--- START ---
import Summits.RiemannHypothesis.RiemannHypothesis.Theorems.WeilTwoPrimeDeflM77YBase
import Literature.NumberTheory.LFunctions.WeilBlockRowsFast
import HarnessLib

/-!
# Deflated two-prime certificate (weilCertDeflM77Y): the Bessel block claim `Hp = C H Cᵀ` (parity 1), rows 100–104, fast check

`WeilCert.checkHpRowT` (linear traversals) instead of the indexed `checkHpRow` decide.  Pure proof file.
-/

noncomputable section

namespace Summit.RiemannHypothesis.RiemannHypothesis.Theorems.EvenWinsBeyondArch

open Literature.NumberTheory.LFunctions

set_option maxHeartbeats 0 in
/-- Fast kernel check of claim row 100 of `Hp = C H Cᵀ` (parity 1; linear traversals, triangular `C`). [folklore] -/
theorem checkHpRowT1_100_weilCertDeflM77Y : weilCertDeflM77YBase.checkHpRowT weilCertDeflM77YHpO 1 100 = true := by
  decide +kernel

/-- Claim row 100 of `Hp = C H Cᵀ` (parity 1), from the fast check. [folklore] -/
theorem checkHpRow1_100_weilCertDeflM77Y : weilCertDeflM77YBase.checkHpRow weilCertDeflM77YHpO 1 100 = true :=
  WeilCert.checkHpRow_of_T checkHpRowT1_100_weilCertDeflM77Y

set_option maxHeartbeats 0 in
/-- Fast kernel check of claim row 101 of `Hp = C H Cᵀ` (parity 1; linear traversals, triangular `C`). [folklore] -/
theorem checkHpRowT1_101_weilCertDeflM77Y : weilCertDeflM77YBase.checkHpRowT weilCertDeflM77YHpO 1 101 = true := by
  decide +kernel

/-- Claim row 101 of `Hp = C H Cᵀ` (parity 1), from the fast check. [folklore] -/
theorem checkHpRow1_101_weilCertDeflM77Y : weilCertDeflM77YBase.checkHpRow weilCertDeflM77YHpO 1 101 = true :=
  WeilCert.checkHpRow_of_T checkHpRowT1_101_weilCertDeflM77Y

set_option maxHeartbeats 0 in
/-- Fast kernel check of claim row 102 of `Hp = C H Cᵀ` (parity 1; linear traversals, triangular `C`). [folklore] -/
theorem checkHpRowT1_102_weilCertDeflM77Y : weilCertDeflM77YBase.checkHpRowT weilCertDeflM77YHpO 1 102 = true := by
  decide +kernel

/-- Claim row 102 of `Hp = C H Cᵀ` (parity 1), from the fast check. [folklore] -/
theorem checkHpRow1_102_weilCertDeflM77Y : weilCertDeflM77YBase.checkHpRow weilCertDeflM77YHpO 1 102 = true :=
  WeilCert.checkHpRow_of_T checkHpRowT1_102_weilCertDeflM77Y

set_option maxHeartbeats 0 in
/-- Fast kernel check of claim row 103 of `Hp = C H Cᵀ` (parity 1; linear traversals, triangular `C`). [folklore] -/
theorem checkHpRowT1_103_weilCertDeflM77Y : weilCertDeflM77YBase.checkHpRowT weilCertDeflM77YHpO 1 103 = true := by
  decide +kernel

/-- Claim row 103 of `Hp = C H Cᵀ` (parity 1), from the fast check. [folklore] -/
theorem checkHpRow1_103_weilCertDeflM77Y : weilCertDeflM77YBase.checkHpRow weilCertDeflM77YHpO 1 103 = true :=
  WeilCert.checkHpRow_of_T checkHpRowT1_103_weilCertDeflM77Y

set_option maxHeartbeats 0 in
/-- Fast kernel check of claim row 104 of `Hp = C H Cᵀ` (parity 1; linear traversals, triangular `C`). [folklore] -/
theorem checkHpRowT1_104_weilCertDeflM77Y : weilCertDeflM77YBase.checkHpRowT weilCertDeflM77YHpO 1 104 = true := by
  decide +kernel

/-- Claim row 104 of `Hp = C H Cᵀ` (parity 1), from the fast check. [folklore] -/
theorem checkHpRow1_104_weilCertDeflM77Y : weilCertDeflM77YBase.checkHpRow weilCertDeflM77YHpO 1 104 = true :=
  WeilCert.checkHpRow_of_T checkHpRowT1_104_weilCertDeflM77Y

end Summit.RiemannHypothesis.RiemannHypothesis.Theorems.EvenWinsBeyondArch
--- END ---
--- START ---
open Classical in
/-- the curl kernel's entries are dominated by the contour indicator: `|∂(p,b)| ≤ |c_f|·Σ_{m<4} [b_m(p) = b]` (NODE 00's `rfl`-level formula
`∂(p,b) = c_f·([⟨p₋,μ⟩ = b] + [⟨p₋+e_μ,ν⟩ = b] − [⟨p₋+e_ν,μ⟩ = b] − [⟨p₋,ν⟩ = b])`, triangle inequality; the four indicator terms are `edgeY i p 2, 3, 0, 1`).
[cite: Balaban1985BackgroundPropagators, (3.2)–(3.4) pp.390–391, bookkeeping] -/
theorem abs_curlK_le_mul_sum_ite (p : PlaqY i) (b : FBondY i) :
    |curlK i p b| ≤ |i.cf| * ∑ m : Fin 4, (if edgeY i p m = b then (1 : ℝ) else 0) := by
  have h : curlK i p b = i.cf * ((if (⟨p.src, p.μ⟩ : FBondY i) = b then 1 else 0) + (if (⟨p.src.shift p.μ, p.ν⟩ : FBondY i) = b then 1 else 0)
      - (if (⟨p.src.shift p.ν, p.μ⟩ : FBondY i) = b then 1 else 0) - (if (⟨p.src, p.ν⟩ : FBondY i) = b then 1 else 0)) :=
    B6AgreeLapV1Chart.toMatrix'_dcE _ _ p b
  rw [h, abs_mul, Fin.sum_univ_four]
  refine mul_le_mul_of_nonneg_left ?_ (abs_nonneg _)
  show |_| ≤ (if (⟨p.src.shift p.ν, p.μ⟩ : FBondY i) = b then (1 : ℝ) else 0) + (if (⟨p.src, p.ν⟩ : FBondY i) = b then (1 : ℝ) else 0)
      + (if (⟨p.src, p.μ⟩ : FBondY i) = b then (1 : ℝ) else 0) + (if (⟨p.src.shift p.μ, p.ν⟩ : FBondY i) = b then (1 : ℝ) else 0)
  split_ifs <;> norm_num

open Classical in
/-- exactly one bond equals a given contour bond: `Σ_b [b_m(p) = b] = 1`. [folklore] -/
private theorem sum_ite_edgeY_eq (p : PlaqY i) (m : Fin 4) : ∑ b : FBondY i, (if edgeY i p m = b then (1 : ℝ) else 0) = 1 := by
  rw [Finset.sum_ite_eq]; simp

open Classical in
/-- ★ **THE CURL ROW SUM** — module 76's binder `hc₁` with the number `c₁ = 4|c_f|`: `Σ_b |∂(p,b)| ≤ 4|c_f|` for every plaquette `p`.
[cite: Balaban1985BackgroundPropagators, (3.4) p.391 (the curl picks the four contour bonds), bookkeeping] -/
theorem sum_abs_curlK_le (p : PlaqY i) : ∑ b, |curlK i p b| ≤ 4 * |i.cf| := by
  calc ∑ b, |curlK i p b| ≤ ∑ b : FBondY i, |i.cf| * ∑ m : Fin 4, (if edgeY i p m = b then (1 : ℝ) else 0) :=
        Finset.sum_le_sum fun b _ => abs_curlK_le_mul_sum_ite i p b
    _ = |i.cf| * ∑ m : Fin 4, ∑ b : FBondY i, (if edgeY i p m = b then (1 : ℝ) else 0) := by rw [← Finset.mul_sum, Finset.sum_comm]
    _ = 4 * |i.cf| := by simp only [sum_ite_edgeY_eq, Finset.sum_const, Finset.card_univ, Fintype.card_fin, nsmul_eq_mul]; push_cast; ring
--- END ---
--- START ---
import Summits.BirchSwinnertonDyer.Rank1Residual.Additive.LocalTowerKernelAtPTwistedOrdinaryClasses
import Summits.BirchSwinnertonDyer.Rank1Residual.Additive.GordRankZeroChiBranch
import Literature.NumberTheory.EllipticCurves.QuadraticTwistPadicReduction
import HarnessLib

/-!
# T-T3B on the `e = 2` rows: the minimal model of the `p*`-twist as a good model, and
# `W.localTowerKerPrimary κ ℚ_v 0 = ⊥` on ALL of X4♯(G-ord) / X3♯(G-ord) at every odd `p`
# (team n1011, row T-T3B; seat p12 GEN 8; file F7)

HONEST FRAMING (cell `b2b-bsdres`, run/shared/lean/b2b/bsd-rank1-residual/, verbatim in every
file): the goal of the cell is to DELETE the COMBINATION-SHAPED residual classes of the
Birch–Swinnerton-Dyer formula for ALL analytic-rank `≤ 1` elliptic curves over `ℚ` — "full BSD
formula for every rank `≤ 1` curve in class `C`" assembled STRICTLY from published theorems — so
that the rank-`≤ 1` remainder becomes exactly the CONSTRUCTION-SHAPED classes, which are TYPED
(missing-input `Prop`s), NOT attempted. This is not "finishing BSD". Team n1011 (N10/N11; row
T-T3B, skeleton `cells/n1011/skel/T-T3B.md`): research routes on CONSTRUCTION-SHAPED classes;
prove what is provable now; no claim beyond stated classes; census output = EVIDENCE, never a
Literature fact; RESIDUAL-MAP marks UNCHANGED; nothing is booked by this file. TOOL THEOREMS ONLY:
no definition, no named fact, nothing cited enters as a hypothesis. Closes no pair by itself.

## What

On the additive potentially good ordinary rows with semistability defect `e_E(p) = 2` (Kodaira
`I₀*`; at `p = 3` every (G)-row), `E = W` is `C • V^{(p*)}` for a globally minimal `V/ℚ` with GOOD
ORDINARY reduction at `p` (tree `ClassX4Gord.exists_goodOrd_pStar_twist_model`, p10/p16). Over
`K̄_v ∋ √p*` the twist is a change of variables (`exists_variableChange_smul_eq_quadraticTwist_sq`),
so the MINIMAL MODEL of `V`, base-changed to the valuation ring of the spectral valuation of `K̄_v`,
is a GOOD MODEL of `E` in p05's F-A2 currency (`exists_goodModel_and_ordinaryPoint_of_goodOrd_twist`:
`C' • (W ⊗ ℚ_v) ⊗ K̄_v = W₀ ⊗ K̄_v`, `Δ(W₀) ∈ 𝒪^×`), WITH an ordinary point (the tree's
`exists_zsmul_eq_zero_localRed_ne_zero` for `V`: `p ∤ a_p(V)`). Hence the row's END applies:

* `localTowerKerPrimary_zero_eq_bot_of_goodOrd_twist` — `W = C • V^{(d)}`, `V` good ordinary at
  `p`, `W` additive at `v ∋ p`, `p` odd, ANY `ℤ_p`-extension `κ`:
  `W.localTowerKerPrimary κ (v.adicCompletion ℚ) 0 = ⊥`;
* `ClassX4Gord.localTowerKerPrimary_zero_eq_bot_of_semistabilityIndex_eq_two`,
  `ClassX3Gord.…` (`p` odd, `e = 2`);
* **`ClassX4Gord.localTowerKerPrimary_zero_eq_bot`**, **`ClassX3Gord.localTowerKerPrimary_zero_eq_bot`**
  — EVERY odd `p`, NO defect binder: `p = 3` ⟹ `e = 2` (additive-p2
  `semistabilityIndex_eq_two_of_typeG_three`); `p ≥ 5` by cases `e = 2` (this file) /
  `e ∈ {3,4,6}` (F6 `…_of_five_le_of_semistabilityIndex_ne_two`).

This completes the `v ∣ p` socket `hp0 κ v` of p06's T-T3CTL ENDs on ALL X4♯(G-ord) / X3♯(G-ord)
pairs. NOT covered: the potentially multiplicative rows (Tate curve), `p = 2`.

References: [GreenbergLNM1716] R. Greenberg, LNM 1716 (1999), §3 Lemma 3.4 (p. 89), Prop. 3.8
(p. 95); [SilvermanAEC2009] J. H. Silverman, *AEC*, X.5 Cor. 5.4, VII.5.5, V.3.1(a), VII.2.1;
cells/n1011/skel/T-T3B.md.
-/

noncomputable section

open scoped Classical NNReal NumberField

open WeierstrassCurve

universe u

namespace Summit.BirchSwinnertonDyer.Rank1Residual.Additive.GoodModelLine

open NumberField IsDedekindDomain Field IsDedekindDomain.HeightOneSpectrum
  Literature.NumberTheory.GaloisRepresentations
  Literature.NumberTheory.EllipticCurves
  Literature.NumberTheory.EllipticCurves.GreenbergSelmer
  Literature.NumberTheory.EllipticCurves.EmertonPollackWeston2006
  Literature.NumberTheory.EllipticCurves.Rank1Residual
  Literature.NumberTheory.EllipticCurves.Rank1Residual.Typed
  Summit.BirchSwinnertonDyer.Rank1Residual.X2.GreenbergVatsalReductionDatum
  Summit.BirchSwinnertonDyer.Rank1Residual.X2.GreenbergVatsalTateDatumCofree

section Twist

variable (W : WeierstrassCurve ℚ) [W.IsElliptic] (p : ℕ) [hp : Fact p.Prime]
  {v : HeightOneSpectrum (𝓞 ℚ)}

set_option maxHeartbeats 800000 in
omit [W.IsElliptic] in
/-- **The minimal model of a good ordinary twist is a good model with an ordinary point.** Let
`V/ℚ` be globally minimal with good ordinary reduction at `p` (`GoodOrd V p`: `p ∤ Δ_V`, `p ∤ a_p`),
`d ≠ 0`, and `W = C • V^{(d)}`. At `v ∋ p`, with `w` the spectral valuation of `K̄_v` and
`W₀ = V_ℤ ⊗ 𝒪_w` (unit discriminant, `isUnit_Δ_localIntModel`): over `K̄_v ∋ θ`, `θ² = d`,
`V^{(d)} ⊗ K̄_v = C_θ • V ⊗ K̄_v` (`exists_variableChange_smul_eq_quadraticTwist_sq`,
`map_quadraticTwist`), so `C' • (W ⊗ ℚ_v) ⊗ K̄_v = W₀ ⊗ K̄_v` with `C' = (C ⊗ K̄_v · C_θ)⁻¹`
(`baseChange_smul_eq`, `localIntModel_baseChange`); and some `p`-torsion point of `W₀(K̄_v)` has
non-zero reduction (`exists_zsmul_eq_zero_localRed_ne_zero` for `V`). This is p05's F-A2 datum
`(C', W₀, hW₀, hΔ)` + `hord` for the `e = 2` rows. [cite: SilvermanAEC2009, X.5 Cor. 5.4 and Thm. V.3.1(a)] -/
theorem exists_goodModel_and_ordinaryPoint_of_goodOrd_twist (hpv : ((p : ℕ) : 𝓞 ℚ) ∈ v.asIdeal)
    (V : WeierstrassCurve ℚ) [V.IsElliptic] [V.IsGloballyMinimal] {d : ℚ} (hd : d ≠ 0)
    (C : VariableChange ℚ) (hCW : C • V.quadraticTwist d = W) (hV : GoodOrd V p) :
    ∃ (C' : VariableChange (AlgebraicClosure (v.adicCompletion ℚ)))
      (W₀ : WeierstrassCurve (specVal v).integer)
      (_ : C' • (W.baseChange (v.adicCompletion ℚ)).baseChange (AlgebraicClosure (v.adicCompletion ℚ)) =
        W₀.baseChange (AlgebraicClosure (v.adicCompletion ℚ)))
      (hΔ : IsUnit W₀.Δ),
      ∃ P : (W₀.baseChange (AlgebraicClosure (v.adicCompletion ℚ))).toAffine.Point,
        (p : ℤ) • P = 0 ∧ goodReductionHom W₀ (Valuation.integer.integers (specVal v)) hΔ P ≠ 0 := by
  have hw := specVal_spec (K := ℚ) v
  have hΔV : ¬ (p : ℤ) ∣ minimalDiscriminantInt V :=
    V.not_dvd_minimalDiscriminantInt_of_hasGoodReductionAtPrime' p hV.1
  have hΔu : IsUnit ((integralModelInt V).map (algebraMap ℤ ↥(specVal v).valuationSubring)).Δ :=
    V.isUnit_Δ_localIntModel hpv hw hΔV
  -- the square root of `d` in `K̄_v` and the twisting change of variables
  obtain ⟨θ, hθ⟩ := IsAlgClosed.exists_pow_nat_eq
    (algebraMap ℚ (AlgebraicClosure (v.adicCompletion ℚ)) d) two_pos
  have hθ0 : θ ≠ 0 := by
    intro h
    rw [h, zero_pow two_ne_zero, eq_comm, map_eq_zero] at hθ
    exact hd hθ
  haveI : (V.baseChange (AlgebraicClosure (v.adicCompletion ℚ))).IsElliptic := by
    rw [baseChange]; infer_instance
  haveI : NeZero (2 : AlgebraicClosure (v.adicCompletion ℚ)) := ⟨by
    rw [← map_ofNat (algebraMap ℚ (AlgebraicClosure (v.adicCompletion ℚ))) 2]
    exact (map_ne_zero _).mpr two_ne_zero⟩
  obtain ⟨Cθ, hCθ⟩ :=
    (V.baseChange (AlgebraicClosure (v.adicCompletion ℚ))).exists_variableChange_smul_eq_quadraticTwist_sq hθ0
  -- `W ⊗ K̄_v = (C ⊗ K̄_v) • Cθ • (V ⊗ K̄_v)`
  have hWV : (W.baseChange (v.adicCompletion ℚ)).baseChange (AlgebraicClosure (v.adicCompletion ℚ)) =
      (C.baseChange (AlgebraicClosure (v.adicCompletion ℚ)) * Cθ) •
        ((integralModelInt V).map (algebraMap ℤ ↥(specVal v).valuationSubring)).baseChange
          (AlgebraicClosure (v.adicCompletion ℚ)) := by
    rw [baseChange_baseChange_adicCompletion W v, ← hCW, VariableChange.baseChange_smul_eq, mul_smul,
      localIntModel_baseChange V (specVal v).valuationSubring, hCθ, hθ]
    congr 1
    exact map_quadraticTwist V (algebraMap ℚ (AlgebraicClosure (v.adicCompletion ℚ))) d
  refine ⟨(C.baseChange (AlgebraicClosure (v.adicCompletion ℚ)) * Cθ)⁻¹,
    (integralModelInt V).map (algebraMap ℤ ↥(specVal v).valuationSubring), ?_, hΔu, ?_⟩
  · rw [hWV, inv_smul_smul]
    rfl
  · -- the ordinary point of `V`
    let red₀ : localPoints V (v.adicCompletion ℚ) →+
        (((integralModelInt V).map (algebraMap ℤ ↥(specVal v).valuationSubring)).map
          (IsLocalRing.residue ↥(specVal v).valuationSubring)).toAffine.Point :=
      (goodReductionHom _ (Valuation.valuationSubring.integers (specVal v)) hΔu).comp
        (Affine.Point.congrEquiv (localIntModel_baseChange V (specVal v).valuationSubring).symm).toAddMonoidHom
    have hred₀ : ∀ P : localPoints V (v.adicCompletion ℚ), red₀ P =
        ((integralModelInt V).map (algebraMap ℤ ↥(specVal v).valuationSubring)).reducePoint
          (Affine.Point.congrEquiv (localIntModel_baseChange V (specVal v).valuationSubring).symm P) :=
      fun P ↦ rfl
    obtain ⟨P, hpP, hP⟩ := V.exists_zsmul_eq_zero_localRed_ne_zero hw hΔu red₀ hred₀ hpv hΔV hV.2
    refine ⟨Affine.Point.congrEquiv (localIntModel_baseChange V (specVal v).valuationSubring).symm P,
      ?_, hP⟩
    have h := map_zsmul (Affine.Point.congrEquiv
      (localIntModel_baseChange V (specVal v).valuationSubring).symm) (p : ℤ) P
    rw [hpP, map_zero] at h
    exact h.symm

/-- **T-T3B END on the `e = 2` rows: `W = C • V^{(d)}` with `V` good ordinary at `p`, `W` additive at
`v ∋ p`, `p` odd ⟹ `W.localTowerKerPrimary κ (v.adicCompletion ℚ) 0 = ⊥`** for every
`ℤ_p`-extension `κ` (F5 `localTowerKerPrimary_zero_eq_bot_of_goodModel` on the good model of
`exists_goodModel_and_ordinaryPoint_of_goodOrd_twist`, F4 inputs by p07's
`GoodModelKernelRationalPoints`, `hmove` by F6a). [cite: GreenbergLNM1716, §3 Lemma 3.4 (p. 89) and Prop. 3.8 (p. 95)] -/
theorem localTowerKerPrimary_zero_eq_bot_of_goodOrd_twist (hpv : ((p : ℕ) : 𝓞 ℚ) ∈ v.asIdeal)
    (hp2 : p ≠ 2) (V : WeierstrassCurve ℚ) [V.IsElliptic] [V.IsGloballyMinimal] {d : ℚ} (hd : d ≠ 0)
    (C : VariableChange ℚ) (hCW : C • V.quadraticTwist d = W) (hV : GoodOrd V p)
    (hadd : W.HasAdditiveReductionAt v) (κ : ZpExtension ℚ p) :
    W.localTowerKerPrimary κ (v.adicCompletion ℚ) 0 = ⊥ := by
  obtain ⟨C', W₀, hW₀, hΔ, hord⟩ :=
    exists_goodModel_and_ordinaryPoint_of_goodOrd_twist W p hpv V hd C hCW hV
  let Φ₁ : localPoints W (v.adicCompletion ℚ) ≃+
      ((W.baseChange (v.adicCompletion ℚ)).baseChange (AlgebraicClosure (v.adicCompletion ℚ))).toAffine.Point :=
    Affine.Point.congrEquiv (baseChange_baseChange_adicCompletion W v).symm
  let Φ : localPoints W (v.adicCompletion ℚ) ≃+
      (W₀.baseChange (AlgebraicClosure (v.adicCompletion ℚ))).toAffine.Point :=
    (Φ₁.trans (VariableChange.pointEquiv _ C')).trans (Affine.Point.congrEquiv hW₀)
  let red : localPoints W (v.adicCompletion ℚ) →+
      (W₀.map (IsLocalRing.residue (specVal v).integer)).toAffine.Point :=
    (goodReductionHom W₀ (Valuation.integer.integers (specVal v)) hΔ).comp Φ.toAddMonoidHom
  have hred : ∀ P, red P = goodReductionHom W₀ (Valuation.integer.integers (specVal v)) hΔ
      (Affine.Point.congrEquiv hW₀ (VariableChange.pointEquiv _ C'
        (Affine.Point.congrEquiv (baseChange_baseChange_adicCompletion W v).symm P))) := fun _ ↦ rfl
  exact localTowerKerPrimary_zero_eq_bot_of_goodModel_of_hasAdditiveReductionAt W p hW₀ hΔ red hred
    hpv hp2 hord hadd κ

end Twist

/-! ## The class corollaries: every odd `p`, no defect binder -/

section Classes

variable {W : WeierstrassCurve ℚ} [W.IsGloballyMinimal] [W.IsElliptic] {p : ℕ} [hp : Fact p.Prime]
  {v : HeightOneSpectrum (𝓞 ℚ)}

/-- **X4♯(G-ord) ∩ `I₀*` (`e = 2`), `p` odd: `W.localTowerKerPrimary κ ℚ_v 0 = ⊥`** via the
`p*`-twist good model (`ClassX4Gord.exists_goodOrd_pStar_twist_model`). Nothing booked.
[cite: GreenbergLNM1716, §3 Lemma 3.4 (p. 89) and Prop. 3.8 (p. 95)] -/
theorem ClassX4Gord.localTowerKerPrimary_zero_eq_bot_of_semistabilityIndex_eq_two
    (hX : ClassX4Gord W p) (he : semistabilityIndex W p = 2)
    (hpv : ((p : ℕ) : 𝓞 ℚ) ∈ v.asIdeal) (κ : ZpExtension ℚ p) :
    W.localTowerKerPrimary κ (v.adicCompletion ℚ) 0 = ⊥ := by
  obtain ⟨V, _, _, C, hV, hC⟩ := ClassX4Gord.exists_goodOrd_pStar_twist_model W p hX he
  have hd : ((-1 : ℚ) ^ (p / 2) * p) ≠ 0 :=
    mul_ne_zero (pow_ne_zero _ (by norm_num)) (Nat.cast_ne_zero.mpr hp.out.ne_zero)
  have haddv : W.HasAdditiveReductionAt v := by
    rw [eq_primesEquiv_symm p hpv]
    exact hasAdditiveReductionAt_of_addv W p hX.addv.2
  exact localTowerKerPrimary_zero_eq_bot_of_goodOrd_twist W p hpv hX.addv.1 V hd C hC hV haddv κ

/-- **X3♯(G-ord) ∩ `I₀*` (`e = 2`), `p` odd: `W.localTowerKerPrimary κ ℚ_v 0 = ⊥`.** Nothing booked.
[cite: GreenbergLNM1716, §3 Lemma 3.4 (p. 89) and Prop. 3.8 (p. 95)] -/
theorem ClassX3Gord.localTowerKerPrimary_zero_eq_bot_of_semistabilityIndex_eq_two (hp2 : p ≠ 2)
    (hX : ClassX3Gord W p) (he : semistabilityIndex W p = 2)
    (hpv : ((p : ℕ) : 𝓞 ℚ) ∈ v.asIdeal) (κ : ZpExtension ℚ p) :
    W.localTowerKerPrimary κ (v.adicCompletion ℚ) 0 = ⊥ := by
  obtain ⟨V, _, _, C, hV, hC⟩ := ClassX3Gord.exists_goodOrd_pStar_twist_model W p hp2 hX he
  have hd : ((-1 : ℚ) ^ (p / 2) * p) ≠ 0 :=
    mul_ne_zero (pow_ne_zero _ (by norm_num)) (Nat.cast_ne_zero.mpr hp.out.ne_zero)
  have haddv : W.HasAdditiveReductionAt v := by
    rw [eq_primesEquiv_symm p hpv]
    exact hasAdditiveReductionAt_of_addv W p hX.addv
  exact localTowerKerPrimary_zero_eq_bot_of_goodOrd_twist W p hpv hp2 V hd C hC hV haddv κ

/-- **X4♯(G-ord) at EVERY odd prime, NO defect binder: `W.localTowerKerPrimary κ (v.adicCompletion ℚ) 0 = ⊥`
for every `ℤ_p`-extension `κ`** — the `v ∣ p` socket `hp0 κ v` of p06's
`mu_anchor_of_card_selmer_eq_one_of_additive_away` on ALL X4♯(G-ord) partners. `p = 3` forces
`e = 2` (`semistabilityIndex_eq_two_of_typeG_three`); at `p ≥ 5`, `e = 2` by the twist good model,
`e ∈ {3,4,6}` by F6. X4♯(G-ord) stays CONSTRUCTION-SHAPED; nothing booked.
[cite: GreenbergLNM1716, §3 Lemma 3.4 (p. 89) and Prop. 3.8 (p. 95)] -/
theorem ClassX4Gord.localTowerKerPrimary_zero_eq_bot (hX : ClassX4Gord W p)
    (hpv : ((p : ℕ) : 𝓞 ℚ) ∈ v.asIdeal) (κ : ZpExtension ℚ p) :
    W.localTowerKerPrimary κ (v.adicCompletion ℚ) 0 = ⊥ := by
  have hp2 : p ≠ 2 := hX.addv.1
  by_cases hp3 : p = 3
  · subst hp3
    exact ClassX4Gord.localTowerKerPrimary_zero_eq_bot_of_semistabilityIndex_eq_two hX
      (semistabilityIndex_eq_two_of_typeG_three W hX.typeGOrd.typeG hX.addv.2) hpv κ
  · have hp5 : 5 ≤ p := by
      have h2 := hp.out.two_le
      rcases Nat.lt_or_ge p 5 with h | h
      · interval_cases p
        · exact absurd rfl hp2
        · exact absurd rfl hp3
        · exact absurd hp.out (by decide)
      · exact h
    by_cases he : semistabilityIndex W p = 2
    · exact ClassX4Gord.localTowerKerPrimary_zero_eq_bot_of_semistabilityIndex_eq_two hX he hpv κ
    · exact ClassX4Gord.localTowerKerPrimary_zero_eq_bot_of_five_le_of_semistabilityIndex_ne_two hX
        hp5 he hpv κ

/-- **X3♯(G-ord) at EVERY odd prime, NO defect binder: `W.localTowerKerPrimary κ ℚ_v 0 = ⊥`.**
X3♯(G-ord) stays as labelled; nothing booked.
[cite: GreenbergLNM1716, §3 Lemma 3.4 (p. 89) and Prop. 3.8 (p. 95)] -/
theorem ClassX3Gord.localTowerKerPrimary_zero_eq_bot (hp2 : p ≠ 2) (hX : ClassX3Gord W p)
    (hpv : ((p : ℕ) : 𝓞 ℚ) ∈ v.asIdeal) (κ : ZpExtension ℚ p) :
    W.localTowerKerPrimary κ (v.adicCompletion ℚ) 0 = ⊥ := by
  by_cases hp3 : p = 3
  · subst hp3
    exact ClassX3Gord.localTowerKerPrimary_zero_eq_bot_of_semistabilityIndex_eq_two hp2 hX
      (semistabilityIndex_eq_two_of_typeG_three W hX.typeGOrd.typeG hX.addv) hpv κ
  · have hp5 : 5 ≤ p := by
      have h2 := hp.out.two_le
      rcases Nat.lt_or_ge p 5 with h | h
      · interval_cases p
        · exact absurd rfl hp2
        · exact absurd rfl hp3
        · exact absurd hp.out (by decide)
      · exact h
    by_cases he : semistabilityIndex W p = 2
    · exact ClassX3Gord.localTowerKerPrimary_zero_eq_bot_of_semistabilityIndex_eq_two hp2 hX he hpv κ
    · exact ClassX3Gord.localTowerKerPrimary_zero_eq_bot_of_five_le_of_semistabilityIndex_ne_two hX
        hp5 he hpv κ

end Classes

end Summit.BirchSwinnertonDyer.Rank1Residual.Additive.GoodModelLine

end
--- END ---
▸ Task description: Find the lines in the entries above where "typeGOrd" occurs, and copy each of them.

▸ Written answer:
      (semistabilityIndex_eq_two_of_typeG_three W hX.typeGOrd.typeG hX.addv.2) hpv κ
      (semistabilityIndex_eq_two_of_typeG_three W hX.typeGOrd.typeG hX.addv) hpv κ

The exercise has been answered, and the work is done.